▶ [Exercise description]
In the records below, find the line containing "omit [MeasurableSpace E']" and the line containing "theorem isSmoothSpaceTimeOn_Sad (hS"; please repeat exactly the lines from one to the other, both included, and nothing more.

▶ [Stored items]
::::

import Literature.Analysis.PDE.FlatStep
import HarnessLib

/-!
# One step of the flat fine parametrix: the contraction estimate (topic `Analysis/PDE`)

Continuation of `FlatStep.lean` (layer (I') of the programme to prove short-time existence for
quasilinear strictly parabolic systems on a closed manifold, hypothesis `hQL` of
`Literature.Geometry.Riemannian.ricciFlow_shortTime_existence_of_quasilinear`). In the per-patch
adapted data norm

  `𝒩_k(Θ)(t) = Σ_i ∫₀ᵗ e^{-2λs} E_k(Θ̃_i(s)) ds`,  `Θ̃_i = dataAd Q A Θ i`,

the assembled residual `errOne` of one step is bounded by the data:

  `𝒩_k(errOne)(t) ≤ m'² Ctr [2 K₁(λ) + C_sh Mρ² K₂(λ)] 𝒩_k(Θ)(t)`   (`lintegral_weight_sum_dataAd_errOne_le`),

where `m'` bounds the number of neighbours of a patch, `Ctr` the transport constants of the
affine transitions between neighbouring adapted coordinates, `K₁(λ) = A₀ n + B₀ (λ⁻¹/2 + λ⁻²)` and
`K₂(λ) = A₀ n λ⁻¹/2 + B₀ (λ⁻¹/2 + λ⁻²)` come from the per-patch slice bounds of the flat local
residual (`A₀ = 80 n² η²`) and the global heat engine, and `C_sh`, `Mρ` from the sharp product
rule with the partition functions. The proof: the re-localisation identity
(`dataAd_errOne_eq`: only neighbours contribute), `E(Σ) ≤ # · Σ E`, the sharp product rule,
the transport of energies under affine maps, the weighted bounds of `FlatLocalResidual.lean`, and
neighbour double counting.

Everything is proved; no named fact and no `sorry` is introduced.

## References

* L. Hörmander, *The Analysis of Linear Partial Differential Operators III*, Springer 1985,
  §17.1. [Hormander1985III]
-/

noncomputable section

open Set Function Filter Topology Metric MeasureTheory InnerProductSpace
open scoped ContDiff Topology ENNReal RealInnerProductSpace Laplacian

namespace Literature.Analysis.PDE

open Literature.Analysis.FunctionSpaces Literature.Analysis.FluidPDE

variable {E' : Type*} [NormedAddCommGroup E'] [InnerProductSpace ℝ E'] [FiniteDimensional ℝ E']
variable {F' : Type*} [NormedAddCommGroup F'] [InnerProductSpace ℝ F']

namespace FlatStep

variable {ι : Type*} [Fintype ι] (Q : FlatPatches E' ι) (A : ι → E' ≃L[ℝ] E') (T : ℝ)
  (S : ℝ → E' → (E' →L[ℝ] E')) (𝔟 : ℝ → E' → ((E' →L[ℝ] F') →L[ℝ] F')) (𝔠 : ℝ → E' → (F' →L[ℝ] F'))
  (Θ : ℝ → E' → F')

/-! ### Neighbours and transitions -/

/-- The neighbours of patch `j`: centres within `5r`. [folklore] -/
def nbrs (j : ι) : Finset ι := by
  classical exact Finset.univ.filter fun i ↦ dist (Q.c j) (Q.c i) ≤ 5 * Q.r

omit [FiniteDimensional ℝ E'] in
/-- `mem_nbrs`: mem nbrs. [folklore] -/
theorem mem_nbrs {i j : ι} : i ∈ nbrs Q j ↔ dist (Q.c j) (Q.c i) ≤ 5 * Q.r := by
  classical
  simp [nbrs]

omit [FiniteDimensional ℝ E'] in
/-- `mem_nbrs_comm`: mem nbrs comm. [folklore] -/
theorem mem_nbrs_comm {i j : ι} : i ∈ nbrs Q j ↔ j ∈ nbrs Q i := by
  rw [mem_nbrs, mem_nbrs, dist_comm]

omit [FiniteDimensional ℝ E'] in
/-- **Bounded number of neighbours.** [folklore] -/
theorem card_nbrs_le (j : ι) : ((nbrs Q j).card : ℝ) ≤ (2 * (5 * Q.r) / Q.mesh + 1) ^ Module.finrank ℝ E' :=
  Q.card_neighbours_le j (by linarith [Q.r_pos]) _ fun _ hi ↦ (mem_nbrs Q).1 hi

omit [FiniteDimensional ℝ E'] in
/-- **The transitions between adapted coordinates are affine**:
`Ψ_i⁻¹ (Ψ_j z) = (A_i A_j⁻¹) z + A_i (c_j - c_i)`. [folklore] -/
theorem psiInv_psi_eq (i j : ι) (z : E') :
    psiInv Q A i (psi Q A j z) = ((A i : E' →L[ℝ] E') ∘L ((A j).symm : E' →L[ℝ] E')) z + A i (Q.c j - Q.c i) := by
  simp only [psiInv, psi, ContinuousLinearMap.comp_apply, ContinuousLinearEquiv.coe_coe]
  rw [← map_add]
  congr 1
  abel

omit [FiniteDimensional ℝ E'] [Fintype ι] in
/-- The linear parts of the transitions are invertible. [folklore] -/
theorem det_transition_ne_zero (i j : ι) :
    LinearMap.det (((A i : E' →L[ℝ] E') ∘L ((A j).symm : E' →L[ℝ] E') : E' →L[ℝ] E') : E' →ₗ[ℝ] E') ≠ 0 := by
  have h : ((A i : E' →L[ℝ] E') ∘L ((A j).symm : E' →L[ℝ] E') : E' →L[ℝ] E') =
      (((A j).symm.trans (A i) : E' ≃L[ℝ] E') : E' →L[ℝ] E') := by
    ext z; simp
  rw [h]
  exact (LinearEquiv.isUnit_det' (((A j).symm.trans (A i)).toLinearEquiv)).ne_zero

/-! ### The re-localisation identity -/

variable [MeasurableSpace E'] [BorelSpace E'] [FiniteDimensional ℝ F']

/-- A non-neighbour's residual vanishes where `ρ_j` does not. [folklore] -/
theorem errPiece_eq_zero_of_not_mem_nbrs {i j : ι} (hij : i ∉ nbrs Q j) (s : ℝ) {y : E'} (hy : Q.ρ j y ≠ 0) :
    errPiece Q A T S 𝔟 𝔠 Θ i s y = 0 := by
  have hyj : y ∈ ball (Q.c j) (2 * Q.r) := Q.tsupport_ρ j (subset_tsupport _ hy)
  have hz : psiInv Q A i y ∉ tsupport (cutAd Q A i) := by
    intro h
    have h' := tsupport_comp_subset_preimage (Q.cut i : E' → ℝ) (f := psi Q A i) (contDiff_psi i).continuous h
    rw [mem_preimage, psi_psiInv, (Q.cut i).tsupport_eq, Q.cut_rOut] at h'
    have hd : dist (Q.c j) (Q.c i) ≤ 5 * Q.r := by
      calc dist (Q.c j) (Q.c i) ≤ dist (Q.c j) y + dist y (Q.c i) := dist_triangle _ _ _
        _ ≤ 2 * Q.r + 3 * Q.r := add_le_add (by rw [dist_comm]; exact (mem_ball.1 hyj).le) (mem_closedBall.1 h')
        _ = 5 * Q.r := by ring
    exact hij ((mem_nbrs Q).2 hd)
  exact flatErr_eq_zero_of_notMem_tsupport _ _ _ _ hz

/-- **The re-localisation identity**: only neighbours contribute,
`(errOne)~_j(s, z) = Σ_{i ∈ N j} ρ_j(Ψ_j z) • err̃_i(s, Ψ_i⁻¹ Ψ_j z)`. [cite: Hormander1985III, §17.1] -/
theorem dataAd_errOne_eq (j : ι) (s : ℝ) (z : E') :
    dataAd Q A (errOne Q A T S 𝔟 𝔠 Θ) j s z =
      ∑ i ∈ nbrs Q j, Q.ρ j (psi Q A j z) • errAd Q A T S 𝔟 𝔠 Θ i s (psiInv Q A i (psi Q A j z)) := by
  classical
  simp only [dataAd, errOne, errPiece, Finset.smul_sum]
  refine (Finset.sum_subset (Finset.subset_univ _) fun i _ hi ↦ ?_).symm
  by_cases hρ : Q.ρ j (psi Q A j z) = 0
  · rw [hρ, zero_smul]
  · have h := errPiece_eq_zero_of_not_mem_nbrs Q A T S 𝔟 𝔠 Θ hi s hρ
    simp only [errPiece] at h
    rw [h, smul_zero]

/-! ### Slab smoothness of the adapted residuals -/

omit [MeasurableSpace E'] [BorelSpace E'] [FiniteDimensional ℝ F'] in
/-- The adapted coefficient slices are slab-smooth. [folklore] -/
theorem isSmoothSpaceTimeOn_Sad (hS : IsSmoothSpaceTimeOn (Icc 0 T) S) (i : ι) :
    IsSmoothSpaceTimeOn (Icc 0 T) (Sad Q A S i) := by
  have h := hS.comp_space (contDiff_psi (Q := Q) (A := A) i)
  unfold IsSmoothSpaceTimeOn at h ⊢
  have : uncurry (Sad Q A S i) = fun q : ℝ × E' ↦ (A i : E' →L[ℝ] E') ∘L (uncurry fun s z ↦ S s (psi Q A i z)) q ∘L
      ContinuousLinearMap.adjoint (A i : E' →L[ℝ] E') := by
    funext ⟨s, z⟩; rfl
  rw [this]
  exact (contDiffOn_const.clm_comp h).clm_comp contDiffOn_const

omit [FiniteDimensional ℝ E'] [MeasurableSpace E'] [BorelSpace E'] [FiniteDimensional ℝ F'] in
/-- The adapted first-order coefficient slices are slab-smooth. [folklore] -/
theorem isSmoothSpaceTimeOn_Bad (h𝔟 : IsSmoothSpaceTimeOn (Icc 0 T) 𝔟) (i : ι) :
    IsSmoothSpaceTimeOn (Icc 0 T) (Bad Q A 𝔟 i) := by
  have h := h𝔟.comp_space (contDiff_psi (Q := Q) (A := A) i)
  unfold IsSmoothSpaceTimeOn at h ⊢
  have : uncurry (Bad Q A 𝔟 i) = fun q : ℝ × E' ↦ (uncurry fun s z ↦ 𝔟 s (psi Q A i z)) q ∘L
      precompCLM (A i : E' →L[ℝ] E') := by
    funext ⟨s, z⟩; rfl
  rw [this]
  exact h.clm_comp contDiffOn_const

omit [FiniteDimensional ℝ E'] [MeasurableSpace E'] [BorelSpace E'] [FiniteDimensional ℝ F'] in
/-- The adapted zeroth-order coefficient slices are slab-smooth. [folklore] -/
theorem isSmoothSpaceTimeOn_Cad (h𝔠 : IsSmoothSpaceTimeOn (Icc 0 T) 𝔠) (i : ι) :
    IsSmoothSpaceTimeOn (Icc 0 T) (Cad Q A 𝔠 i) :=
  h𝔠.comp_space (contDiff_psi (Q := Q) (A := A) i)

/-- The local heat solutions are slab-smooth. [folklore] -/
theorem isSmoothSpaceTimeOn_wAd (hT : 0 < T) (hΘ : IsSmoothSpaceTimeOn (Icc 0 T) Θ) (i : ι) :
    IsSmoothSpaceTimeOn (Icc 0 T) (wAd Q A T Θ i) :=
  isSmoothSpaceTimeOn_flatLocalSol hT (isSmoothSpaceTimeOn_dataAd hΘ i) (isCompact_supportAd i) (dataAd_eq_zero i)

/-- **The adapted residuals are slab-smooth.** [folklore] -/
theorem isSmoothSpaceTimeOn_errAd (hT : 0 < T) (hΘ : IsSmoothSpaceTimeOn (Icc 0 T) Θ)
    (hS : IsSmoothSpaceTimeOn (Icc 0 T) S) (h𝔟 : IsSmoothSpaceTimeOn (Icc 0 T) 𝔟) (h𝔠 : IsSmoothSpaceTimeOn (Icc 0 T) 𝔠)
    (i : ι) : IsSmoothSpaceTimeOn (Icc 0 T) (errAd Q A T S 𝔟 𝔠 Θ i) :=
  isSmoothSpaceTimeOn_flatErr hT (isSmoothSpaceTimeOn_Sad Q A T S hS i) (isSmoothSpaceTimeOn_Bad Q A T 𝔟 h𝔟 i)
    (isSmoothSpaceTimeOn_Cad Q A T 𝔠 h𝔠 i) (contDiff_cutAd i) (isSmoothSpaceTimeOn_wAd Q A T Θ hT hΘ i)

::::

▶ [Solution]
omit [MeasurableSpace E'] [BorelSpace E'] [FiniteDimensional ℝ F'] in
/-- The adapted coefficient slices are slab-smooth. [folklore] -/
theorem isSmoothSpaceTimeOn_Sad (hS : IsSmoothSpaceTimeOn (Icc 0 T) S) (i : ι) :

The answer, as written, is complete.